2016 Volume 64 Issue 5 Pages 517-521
Three new flavonoid glycosides named isolinariins C, D and E (1–3), two known flavonoid glycosides (4, 5) and three known flavonoids (6–8) were isolated from the whole plant of Linaria japonica. The structures of these compounds were determined mainly by spectroscopic analyses. The bioactivities of these isolated compounds were evaluated for their inhibitory activities against human cell line A549, collagenase, and advanced glycation end product (AGE) formation. Among the isolated compounds, isolinariins C, D and E (1, 2 and 3) showed inhibition toward AGE formation (IC50 values of 34.8, 35.0 and 19.5 µM, respectively).

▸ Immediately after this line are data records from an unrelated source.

import Summits.QuantumFields.YangMills.Theorems.BalabanUVNodesN06Thm312313AtPinsPairMBCZcP
import Literature.MathematicalPhysics.QuantumFieldTheory.Balaban1983to89.B9RWSumsDefinitePinsPairMDir3Rows
import Literature.MathematicalPhysics.QuantumFieldTheory.Balaban1983to89.B9LettersHZAtOne
import Summits.QuantumFields.YangMills.Theorems.BalabanUVNodesN06G0LayerFromThm310AtPinsG
import Summits.QuantumFields.YangMills.Theorems.BalabanUVNodesN06StepDirLayerAtPinsBCZXDs
import Summits.QuantumFields.YangMills.Theorems.BalabanUVNodesN06DivLegAtPinsPhys
import Summits.QuantumFields.YangMills.Theorems.BalabanUVNodesN06HHLegAtPinsPhys
import Summits.QuantumFields.YangMills.Theorems.BalabanUVNodesN06CutL2LettersAtPinsPhys
import Literature.MathematicalPhysics.QuantumFieldTheory.Balaban1983to89.B9Thm313WholeLettersCutKept
import Summits.QuantumFields.YangMills.Theorems.BalabanUVNodesN06ProbeZeroAtPinsPhys
import Summits.QuantumFields.YangMills.Theorems.BalabanUVNodesN06MixedLegAtPinsPhys
import Summits.QuantumFields.YangMills.Theorems.BalabanUVNodesN06MixedFactorAtPinsPhys
import Summits.QuantumFields.YangMills.Theorems.BalabanUVNodesN06CurrentMajAtPinsIdPhys
import Summits.QuantumFields.YangMills.Theorems.BalabanUVNodesN06Row17FromRow19LettersDir
import Summits.QuantumFields.YangMills.Theorems.BalabanUVNodesN06SplitMajorantsAtPinsPhys
import Summits.QuantumFields.YangMills.Theorems.BalabanUVNodesN06Proj349AtPinsPhys
import Summits.QuantumFields.YangMills.Theorems.BalabanUVNodesN06StepL2AtPinsPhys
import Literature.MathematicalPhysics.QuantumFieldTheory.Balaban1983to89.B9Ineq349SiteThresholdRate
import Literature.MathematicalPhysics.QuantumFieldTheory.Balaban1983to89.B9Eq346GradGpDivAtPinsL2Closed
import Literature.MathematicalPhysics.QuantumFieldTheory.Balaban1983to89.B9CoReadingCoordsInputLoc
import Literature.MathematicalPhysics.QuantumFieldTheory.Balaban1983to89.B9Thm31GpMajFromPinsPairM
import Summits.QuantumFields.YangMills.Theorems.BalabanUVNodesN06SectBOfFrameV7
import Summits.QuantumFields.YangMills.Theorems.BalabanUVNodesN06SectDUnitsAtPinsPhys
import Literature.MathematicalPhysics.QuantumFieldTheory.Balaban1983to89.B9Eq3132FacesAtLetters
import Literature.MathematicalPhysics.QuantumFieldTheory.Balaban1983to89.Node00.OpsYRecordV4P
import Literature.MathematicalPhysics.QuantumFieldTheory.Balaban1983to89.B9Thm39OneCubeReadingAtLettersY
import Literature.MathematicalPhysics.QuantumFieldTheory.Balaban1983to89.B9CoReadingCoordsHolderAdmReadings
import Literature.MathematicalPhysics.QuantumFieldTheory.Balaban1983to89.B9CoReadingCoordsHolderSAdmReadings
import Summits.QuantumFields.YangMills.Theorems.BalabanUVNodesN06DirKinematics3AtPins
import Summits.QuantumFields.YangMills.Theorems.BalabanUVNodesN06Ids3152AtPinsPhys
import Literature.MathematicalPhysics.QuantumFieldTheory.Balaban1983to89.B9PerturbationSplitAtLetters
import Literature.MathematicalPhysics.QuantumFieldTheory.Balaban1983to89.B9Ineq349SiteFacesAtLetters

/-!
# BalabanUVNodes ∕ N06 ([B9], `Dag.B9_main`) — THE STAGE-11 CERTIFICATE, EDITION 43: THE CURRENT LETTERS `hBJ` ((3.117) + (3.36): `CurrentMaj` of `B(U)`, `B(U)*`) ARE DERIVED
# (node00-def-Y `Node00.OpsYEq3117Identity.hessGradY_eq_comm_JY` = (3.117) AS A THEOREM at the letters, ∀ U; dag-n06-w8 `B9Eq3117CurrentMajFromLetter` ∕ `…NormClausesFromIdentity` ∕ `N06CurrentMajAtPinsIdPhys.hBJ_of_pins`):
# the displayed composite `hBJ` LEAVES the display for the PRIMITIVE regularity (3.36) of `U` at every fine bond `hreg`; everything else as in edition 42
Track A of `YM-PLAN.md` (cell `pub-ymgap`, D-0062), node **N06** = [Balaban1985BackgroundPropagators] Thms 3.1–3.15; seat `pub-ymgap-dag-n06-d` (gen 13); successor of editions 42∕41∕40. WHY (node00-def-Y g23 FILED-54 p644867 `Node00/OpsYEq3117Identity` ✓ — «(3.117) IS A THEOREM at def-Y's letters, for every `U`, hypothesis `0 < c_f` only»: `hessGradY i U Λ f = (i∕2)•(JY i U f * M − M * JY i U f)`, `M = Λ(f₋) + R(U_f)Λ(f₊)`; dag-n06-w8 g4 F17 p641820 `B9Eq3117CurrentMajFromLetter` (the `CurrentMaj` bookkeeping from the two norm clauses of (3.117) + `‖J‖ ≤ C_J·len⁻³`), F18 p642366 `N06CurrentMajAtPinsPhys.hBJ_of_letters3117`, F19 p644062 `B9Eq3117NormClausesFromIdentity` (the clauses from the identity letter; the transposed clause by adjointness), F22 `N06CurrentMajAtPinsIdPhys.hBJ_of_pins` (identity DISCHARGED by def-Y's theorem, `0 < c_f` by `cf_pos`)): editions 19–42 display the (3.131)∕(3.137) split letters' current schema `hBJ : … → Reg335 → Reg336 → CurrentMaj (𝔬12 x).blkW (𝔬12 x).blk (BcoKH … U) (BdcoKH … U) 1 (H x) (tJ·(M_x·α₀)) δB` — the block majorants of the current operators `B(U) = (i∕2)[J, M(·)]`, `B(U)*` entering `Δ⁽²⁾_π` (p.419, (3.118)–(3.121)). With (3.117) a theorem, the only analytic input left is print's (3.36): the regularity of `U` at every fine bond at scale `C·M·α₀` (`RegularAt (shiftsV1 …) U η_B (cJ·(M·α₀)) (len (bI ⟨s,0⟩)) μ s`), which bounds `‖J(U)_f‖ ≤ cJ·M·α₀·len⁻³` ([B9] (3.36) p.396, p.422).
THIS EDITION (i) REMOVES the binder `hBJ` and DISPLAYS in its place, in the same regime `(M12, a12)`, `hreg : … → Reg335 → Reg336 → ∀ μ s, RegularAt (shiftsV1 (PV θ.d₆ θ.ℓ₆ x.toKIdx.m x.toKIdx.K θ.hd' θ.hL')) U (etaBY x.toKIdx) (cJ * ((geo9Y x).M * α₀)) ((geo9Y x).len (bI x ⟨s, 0⟩)) μ s` (print's (3.36) at every fine bond; over print's cube class `bg9YP` it is dag-n06-w8's F12 `regularAt_pinScale_of_regYP336` with `cJ = 10(ℓ+1)⁷` — CASCADE-R STEP 3, road (α1), `hBJ_of_pins_P`); (ii) the numerics: `cJ` joins `tJ δB rT`; `htJ : 0 ≤ tJ` is RETYPED to the lower bound `2(d+1)(ℓ+1)³·N·(10⁴(d+1)cJ)·e^{3δB} ≤ tJ` and `hcJ : 0 ≤ cJ`, `ha1J : cJ * a12 ≤ 1` are ADDED (`0 ≤ δB` is DERIVED: `δB ≥ rT ≥ δT12 + 3σS + 3α_F(1−2α)δ₀ ≥ 0`; jointly satisfiable with all other displayed numerics: for any `cJ ≥ 0` take `a12 ≤ 1∕(cJ+1)`, `tJ :=` the bound — witness `numerics_inhabited_ed43`, this seat, next to dag-n06-w7's `…NumericsWitnessB`); (iii) in the proof `hBJ := hBJ_of_pins (N := N) H 𝔬12 bI hbI0 hβ1 hblk12 hblkW12 cJ tJ δB M12 a12 hcJ ha1J hδB htJ hreg` and `htJ0 : 0 ≤ tJ` feed the unchanged split-majorant assembly (`split_majorants_of_letter_schemas`, editions 23–42). Nothing else changes.
BINDER DIFF vs ed. 42: REMOVED `hBJ`; ADDED `hreg`, `cJ`, `hcJ ha1J`; RETYPED `htJ`; conclusion IDENTICAL; elaboration budget 600000. Still displayed (the node's content): rows 18–19 `hst hκ hrd hloc h36 h36H hhS hGsqF` + A twins (`h36H` ∋ Hölder legs, `HolderV37Dir`, `L2SecondLegs37`, transposes `Pᵗ∕P`, `Cᵗ∕C`, input pair; `h36HA` ∋ `Rt∕Rf`); rows 20–21 `hXd hlettersH12 hLH3 hLL2 hLIM hletters13 hZ hWE hlettersD13 hreg hta₂ htb₂ hta₂R htb₂R hL3131H hD2sup hΔ2`; `hPD hB h348`; `E14 … hexp14`, `hE`. DISPLAYED BY DESIGN ∕ LOCATED (headers of record): `bH13 bXH` FREE, `hXd hWE` + the D-orbit Hölder members (dag-n06-w6 BH13-PIN-MEMO; dag-n06-l g20 smooth-class suppliers landing); the kinematic transposes DISPLAYED; `hZ` DISPLAYED (node00-def-Y gap O5); `hreg` DISPLAYED at the Y class (print's class: STEP 3 R∕P-twins at next touch); row 13 `hB` at the old readers (FLAG №8) pending dag-n06-c's `SectBStepU` chain; `hLIM` (FLAG №6, no supplier). HONEST FRAMING. Kernel bookkeeping (one displayed composite replaced by node00-def-Y's kernel-checked identity + dag-n06-w8's majorant bookkeeping + one displayed primitive); every remaining letter schema REMAINS a DISPLAYED hypothesis about the genuine operators; COUNT-NEUTRAL; NOT a discharge of N06 (chair R417 books); old-reader instance (FLAG №8 column note applies); one finite 𝕋⁴ programme at fixed `ε` — NOT continuum ∕ OS ∕ mass gap ∕ Clay. 0 `def`, 0 `sorry`.
-/

noncomputable section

And linariin (4), pectolinarin (5) and luteolin (8) were found to be active against collagenase with IC50 values of 79.4, 78.6 and 40.5 µM, respectively, without significant cytotoxicity at these concentrations.
Linaria japonica MIQ. (Scrophulariaceae) is a perennial herb with elliptic and fleshy leaves. The whole plant extract is used as a Japanese folk medicine due to its diuretic, purgative and laxative properties.1) On our reinvestigation of the same plant, collected in sandy seashore areas of Tottori Prefecture, flavonoids, phenylethanoids, iridoids and monoterpene glucosides have been isolated so far.2) On further investigation of the non-polar fraction, i.e. a mixture of hexane and ethyl acetate layers of the same plant, five new diterpenoids were isolated.3) The present study on the same non-polar fraction has demonstrated the presence of three new flavonoid glycosides (1–3) along with linariin (4), pectolinarin (5), pectolinarigenin (6), apigenin (7) and luteolin (8) (Fig. 1) through the isolation by various chromatographic techniques such as silica gel, octadecylsilyl (ODS) and HPLC. The chemical structures of these compounds were determined mainly by spectrometric analyses such as UV, IR, high resolution electrospray ionization (HR-ESI)-MS, one and two dimensional (1 and 2D)-NMR. We also report here the inhibitory activity for collagenase and advanced glycation end products (AGEs) formation of the isolated compounds along with the cytotoxicity against human cell line.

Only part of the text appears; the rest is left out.